GNU General Public License v3.0
0 stars 0 forks source link

Investigate duplicate slug handling #15

Closed Stefan4472 closed 2 years ago

Stefan4472 commented 2 years ago

Something I noticed when doing migrations on Stefans-Blog: when I re-index a file under the same slug, it appears that I get duplicated search results. Adding the same slug a second time should overwrite the existing document.

Stefan4472 commented 2 years ago

Ideal behavior: upon index_file() or index_string(), user provides an overwrite flag, which overwrites the existing document if it is already in the database. This, however, requires a mechanism by which we can remove or modify the Inverted Indexes. That's an issue for a later day.

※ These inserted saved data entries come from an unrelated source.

import Summits.QuantumAdvantage.QuantumAdvantage.Theorems.ArithStatLadderIqThreeNotPPoly
import Summits.QuantumAdvantage.QuantumAdvantage.Theorems.ArithStatLadderIqThreeNotBPPRURClosure
import Summits.QuantumAdvantage.QuantumAdvantage.Theorems.ArithStatLadderIqThreeNotBPPStubOrderThree
import Summits.QuantumAdvantage.QuantumAdvantage.Theorems.ArithStatLadderIqThreeNotBPPStubSamplerCubeFP
import Summits.QuantumAdvantage.QuantumAdvantage.Theorems.ArithStatLadderIqThreeNotBPPStubCubeDensity
import Summits.QuantumAdvantage.QuantumAdvantage.Theorems.ArithStatLadderIqThreeNotBPPStubCubeHit

/-!
# Crux `ArithStatLadder.IqThreeNotBPP` (stmt-QuantumAdvantage-14864): UNIFORM SQUAREFREE-FILTER DOMINATION, class-field-theory-free

The conclusion of the line `Sketch` (lead `prover-line-stmt-QuantumAdvantage-14864-0`, skeleton v3):

* `toLanguage_squarefree_mem_BPP_of_iqThree` — **`IQ3 ∈ BPP → SQUAREFREES ∈ BPP`, UNCONDITIONALLY**
  (no named fact, no class field theory): the ONE-SIDED randomized polynomial-time reduction
  `SQF ≤ IQ3` by the Nagell-type planted family — on the numeral `N` (`n = |bin N|`) and the seed
  `j < 2^{6n+60}`: `M :=` the odd part (`N/2` resp. `N`), `U := 6M·2^{3n+32} ± 1`,
  `s := 1 + 6MU·j`, output `0` if `4 ∣ N` else `4·M·s·(2U³ − M s)` (`stub_samplerCubeFP ∈ FP`,
  guarded by the landed `stub_natAdapter`); NO side exact (`planted_not_mem_of_not_squarefree`:
  `p² ∣ N ⇒ 4 ∣ N` or `p² ∣ M ∣ d/4`); YES side: `≥ 1/4` of the seeds have `s`, `2U³ − Ms`
  squarefree (the density stub, from the landed AP sieve), and then
  `m' = M s (2U³ − Ms) = U⁶ − (U³ − Ms)²` is squarefree `> U²`, so `−4m'` is fundamental and
  `3 ∣ h(−4m')` by the EXPLICIT order-3 ideal class `(U², (U³ − Ms) + √−m')`
  (`stub_cubeHit ∘ stub_orderThreeCert`, Nagell 1922; `…StubOrderThree.lean`) — composed with the
  uniform closure of `BPP` under such reductions (`stub_rurClosureBPP` = `mem_BPP_of_rurReduction`,
  `…IqThreeNotBPPRURClosure.lean`);
* `iqThreeNotBPP_of_squarefree_not_mem_BPP` — **the crux `IqThreeNotBPP` follows from
  "SQUAREFREES ∉ BPP" ALONE** (hypothesis-type apex of the factoring family: Adleman–McCurley's
  open problem, uniform): a CONDITIONAL theorem about the route decl, by name, with a single
  hypothesis;
* `toLanguage_squarefree_mem_BPP_of_not_iqThreeNotBPP` — the refutation floor: any refutation of the
  crux (a `BPP` algorithm for `3 ∣ h(−d)` on fundamental `−d`) puts SQUAREFREENESS TESTING in
  `BPP`, uniformly and unconditionally.

Theorems only; sorry-free; the only hypothesis anywhere is the explicit apex.
-/

set_option linter.dupNamespace false -- D-0017: single-problem summit ⇒ `QuantumAdvantage.QuantumAdvantage` by design

noncomputable section

namespace Summit.QuantumAdvantage.QuantumAdvantage.Theorems.IqThreeNotBPP

open scoped Classical
open _root_.Computability Polynomial Finset
open Literature.Computability.Complexity
open Literature.Computability.Cryptography (IsNegFundamentalDiscr)
open Literature.NumberTheory.QuadraticFields (BinaryQuadraticForm.classNumber)
open Summit.QuantumAdvantage.QuantumAdvantage.Theses.ArithStatLadder (IqThreeNotBPP)
open Summit.QuantumAdvantage.QuantumAdvantage.Theorems.IqThreeNotPPoly
  (stub_natAdapter card_filter_seeds encodeNat_mem_toLanguage_iff
    nil_not_mem_iqThreeLanguage not_isNegFundamentalDiscr_zero)

/-! ### The NO side (exact) -/

/-- **The filter**: `4k ∉ S` whenever `k` is not squarefree (`−4k ≢ 1 (mod 4)`, and the second
branch needs `−k` squarefree). [folklore] -/
theorem four_mul_not_mem_iqThreeSet {k : ℕ} (hk : ¬ Squarefree k) :
    4 * k ∉ {d : ℕ | IsNegFundamentalDiscr d ∧ 3 ∣ BinaryQuadraticForm.classNumber (-(d : ℤ))} := by
  rintro ⟨hfund, -⟩
  rcases hfund with ⟨h1, -, -⟩ | ⟨-, -, h3⟩
  · omega
  · apply hk
    have e : (-((4 * k : ℕ) : ℤ)) / 4 = -(k : ℤ) := by push_cast; omega
    rw [e, ← Int.squarefree_natAbs, Int.natAbs_neg, Int.natAbs_natCast] at h3
    exact h3

/-- A non-squarefree `N` with `4 ∤ N` has a prime `p` with `p² ∣ M`, `M = N/2` resp. `N`. [folklore] -/
theorem exists_prime_sq_dvd_half {N : ℕ} (hN : ¬ Squarefree N) (h4 : ¬ N % 4 = 0) :
    ∃ p : ℕ, p.Prime ∧ p * p ∣ (if N % 2 = 0 then N / 2 else N) := by
  obtain ⟨p, hp, hpp⟩ : ∃ p, Nat.Prime p ∧ p * p ∣ N := by
    by_contra h
    push Not at h
    exact hN (Nat.squarefree_iff_prime_squarefree.2 h)
  have hp2 : p ≠ 2 := by
    rintro rfl
    omega
  refine ⟨p, hp, ?_⟩
  split_ifs with h2
  · have hN2 : N = (N / 2) * 2 := by omega
    have hcop : Nat.Coprime (p * p) 2 :=
      Nat.Coprime.mul_left ((Nat.coprime_primes hp Nat.prime_two).2 hp2)
        ((Nat.coprime_primes hp Nat.prime_two).2 hp2)
    rw [hN2] at hpp
    exact hcop.dvd_of_dvd_mul_right hpp
  · exact hpp

/-- **NO side (exact)**: a non-squarefree `N` never yields a member of `S`, for every length
parameter and every seed (the planted output, written out). [folklore] -/
theorem planted_not_mem_of_not_squarefree {N : ℕ} (hN : ¬ Squarefree N) (n j : ℕ) :
    (let M := if N % 2 = 0 then N / 2 else N
     let U := if M % 3 = 2 then 6 * M * 2 ^ (3 * n + 32) - 1 else 6 * M * 2 ^ (3 * n + 32) + 1
     let s := 1 + 6 * M * U * j
     if N % 4 = 0 then 0 else 4 * (M * s * (2 * U ^ 3 - M * s))) ∉
      {d : ℕ | IsNegFundamentalDiscr d ∧ 3 ∣ BinaryQuadraticForm.classNumber (-(d : ℤ))} := by
  dsimp only
  by_cases h4 : N % 4 = 0
  · rw [if_pos h4]
    exact fun h => not_isNegFundamentalDiscr_zero h.1
  · rw [if_neg h4]
    apply four_mul_not_mem_iqThreeSet
    obtain ⟨p, hp, hpM⟩ := exists_prime_sq_dvd_half hN h4
    intro hsq
    exact hp.one_lt.ne' (Nat.isUnit_iff.1 (hsq p ((hpM.mul_right _).mul_right _)))

/-! ### The YES side bookkeeping -/

/-- A squarefree `N` has `4 ∤ N`. [folklore] -/
theorem not_four_dvd_of_squarefree {N : ℕ} (hN : Squarefree N) : ¬ N % 4 = 0 := by
  intro h4
  have h := Nat.isUnit_iff.1 (hN 2 (by omega))
  omega

/-- For squarefree `N`: `M = N/2` (if `N` even) resp. `N` is odd and squarefree. [folklore] -/
theorem odd_and_squarefree_half {N : ℕ} (hN : Squarefree N) :
    Odd (if N % 2 = 0 then N / 2 else N) ∧ Squarefree (if N % 2 = 0 then N / 2 else N) := by
  have h4 := not_four_dvd_of_squarefree hN
  split_ifs with h2
  · refine ⟨?_, ?_⟩
    · rw [Nat.odd_iff]; omega
    · exact hN.squarefree_of_dvd ⟨2, by omega⟩
  · exact ⟨Nat.odd_iff.2 (by omega), hN⟩

/-! ### The domination -/

/-- **`IQ3 ∈ BPP → SQUAREFREES ∈ BPP`**, class-field-theory-free: the planted sampler
`stub_samplerCubeFP` guarded by the landed `stub_natAdapter`, exact NO side
`planted_not_mem_of_not_squarefree`, YES-density `≥ 1/4` by the density stub, hits certified by
`stub_cubeHit ∘ stub_orderThreeCert`, fed to the uniform closure `stub_rurClosureBPP` with seed length
`ℓ(n) = 6n + 60` and success polynomial `4`. [cite: AroraBarakCC2009, §7.6] -/
theorem toLanguage_squarefree_mem_BPP_of_iqThree
    (hIQ : encodingNatBool.toLanguage
      {d : ℕ | IsNegFundamentalDiscr d ∧ 3 ∣ BinaryQuadraticForm.classNumber (-(d : ℤ))} ∈ BPP) :
    encodingNatBool.toLanguage {m : ℕ | Squarefree m} ∈ BPP := by
  obtain ⟨f, hf, hfval⟩ := stub_samplerCubeFP
  obtain ⟨f', hf', hcanon, hjunk⟩ := stub_natAdapter f hf []
  obtain ⟨n₀, hdens⟩ := stub_cubeDensity
  refine stub_rurClosureBPP (encodingNatBool.toLanguage {m : ℕ | Squarefree m})
    (encodingNatBool.toLanguage
      {d : ℕ | IsNegFundamentalDiscr d ∧ 3 ∣ BinaryQuadraticForm.classNumber (-(d : ℤ))})
    f' hf' (fun n => 6 * n + 60) (6 * X + 60) 4 n₀
    (fun n => by simp) ?_ ?_ hIQ
  · -- NO side (exact): non-squarefree numerals by the filter, non-numerals by the guard
    intro x hx r
    by_cases hcx : ∃ m : ℕ, encodeNat m = x
    · obtain ⟨m, rfl⟩ := hcx
      have hm : ¬ Squarefree m := fun h =>
        hx ((encodeNat_mem_toLanguage_iff {m : ℕ | Squarefree m} m).2 h)
      rw [hcanon, hfval, bitsToNat_encodeNat, encodeNat_mem_toLanguage_iff]
      exact planted_not_mem_of_not_squarefree hm (encodeNat m).length (bitsToNat r)
    · rw [hjunk x r (fun m hm => hcx ⟨m, hm⟩)]
      exact nil_not_mem_iqThreeLanguage
  · -- YES side (density ≥ 1/4): good seeds give members of `S`
    intro x hx hn
    obtain ⟨N, hN, hNx⟩ := hx
    change encodeNat N = x at hNx
    subst hNx
    have hsq : Squarefree N := hN
    have h4 : ¬ N % 4 = 0 := not_four_dvd_of_squarefree hsq
    have hNlt : N < 2 ^ (encodeNat N).length := by
      have h := bitsToNat_lt (encodeNat N)
      rwa [bitsToNat_encodeNat] at h
    set M : ℕ := (if N % 2 = 0 then N / 2 else N) with hM
    obtain ⟨hModd, hMsq⟩ := odd_and_squarefree_half hsq
    rw [← hM] at hModd hMsq
    have hMle : M ≤ N := by rw [hM]; split_ifs <;> omega
    have hMlt : M < 2 ^ (encodeNat N).length := lt_of_le_of_lt hMle hNlt
    set U : ℕ := (if M % 3 = 2 then 6 * M * 2 ^ (3 * (encodeNat N).length + 32) - 1
      else 6 * M * 2 ^ (3 * (encodeNat N).length + 32) + 1) with hU
    have hd := hdens (encodeNat N).length hn M hModd hMlt
    dsimp only at hd
    rw [← hU] at hd
    have hq : (4 : Polynomial ℕ).eval (encodeNat N).length = 4 := by simp
    rw [hq]
    refine hd.trans (Nat.mul_le_mul_left _ ?_)
    have e : ((Finset.range (2 ^ (6 * (encodeNat N).length + 60))).filter (fun j =>
        M * (1 + 6 * M * U * j) ≤ U ^ 3 ∧ Squarefree (1 + 6 * M * U * j) ∧
          Squarefree (2 * U ^ 3 - M * (1 + 6 * M * U * j)))).card =
        (univ.filter (fun r : Fin (6 * (encodeNat N).length + 60) → Bool =>
          M * (1 + 6 * M * U * bitsToNat (List.ofFn r)) ≤ U ^ 3 ∧
            Squarefree (1 + 6 * M * U * bitsToNat (List.ofFn r)) ∧
            Squarefree (2 * U ^ 3 - M * (1 + 6 * M * U * bitsToNat (List.ofFn r))))).card := by
      convert (card_filter_seeds (6 * (encodeNat N).length + 60) (fun j =>
        M * (1 + 6 * M * U * j) ≤ U ^ 3 ∧ Squarefree (1 + 6 * M * U * j) ∧
          Squarefree (2 * U ^ 3 - M * (1 + 6 * M * U * j)))).symm using 3
    refine le_of_eq_of_le e (Finset.card_le_card fun r hr => ?_)
    rw [Finset.mem_filter] at hr ⊢
    refine ⟨Finset.mem_univ _, ?_⟩
    obtain ⟨hle, hs, hw⟩ := hr.2
    rw [hcanon, hfval, bitsToNat_encodeNat, encodeNat_mem_toLanguage_iff]
    have hhit := stub_cubeHit stub_orderThreeCert (encodeNat N).length M
      (bitsToNat (List.ofFn r)) hModd hMsq
    dsimp only at hhit
    rw [← hU] at hhit
    have hhit' := hhit hle hs hw
    dsimp only
    rw [← hM, ← hU, if_neg h4]
    exact hhit'

/-! ### The crux by name, and the refutation floor -/

/-- **The crux from the apex, unconditionally: `SQUAREFREES ∉ BPP → IqThreeNotBPP`.** CONDITIONAL
theorem on the route decl, by name, with the single hypothesis "squarefreeness testing is not in
`BPP`" (hypothesis-type — Adleman–McCurley's open problem in the uniform setting; it implies
`FACTORING ∉ FP`). No named fact, no class field theory. [cite: AroraBarakCC2009, §7.6] -/
theorem iqThreeNotBPP_of_squarefree_not_mem_BPP
    (hSQF : encodingNatBool.toLanguage {m : ℕ | Squarefree m} ∉ BPP) : IqThreeNotBPP :=
  fun hIQ => hSQF (toLanguage_squarefree_mem_BPP_of_iqThree hIQ)

/-- **The refutation floor**: a refutation of the crux (a `BPP` algorithm deciding `3 ∣ h(−d)` on
fundamental `−d`) yields a `BPP` algorithm for SQUAREFREENESS — uniformly, no advice,
unconditionally. [cite: AroraBarakCC2009, §7.6] -/
theorem toLanguage_squarefree_mem_BPP_of_not_iqThreeNotBPP (h : ¬ IqThreeNotBPP) :
    encodingNatBool.toLanguage {m : ℕ | Squarefree m} ∈ BPP :=
  toLanguage_squarefree_mem_BPP_of_iqThree (not_not.1 h)

end Summit.QuantumAdvantage.QuantumAdvantage.Theorems.IqThreeNotBPP

end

For now the workaround will probably be to simply not re-index the file if it is already in the index.

Stefan4472 commented 2 years ago

*For now the workaround will probably be for the caller to simply not re-index the file if it is already in the index.

Also: see Python's bisect module, which we can use to better implement searching for doc_id in an InvertedList: https://www.tutorialspoint.com/python-inserting-item-in-sorted-list-maintaining-order

The probable next step will be to support removing a document from the index. On indexing a duplicate, if override=True, the SearchEngine can delete the file from the index, then re-add it.

Stefan4472 commented 2 years ago

Opened #21 to address this

Stefan4472 commented 2 years ago

And created #22 with the bisect idea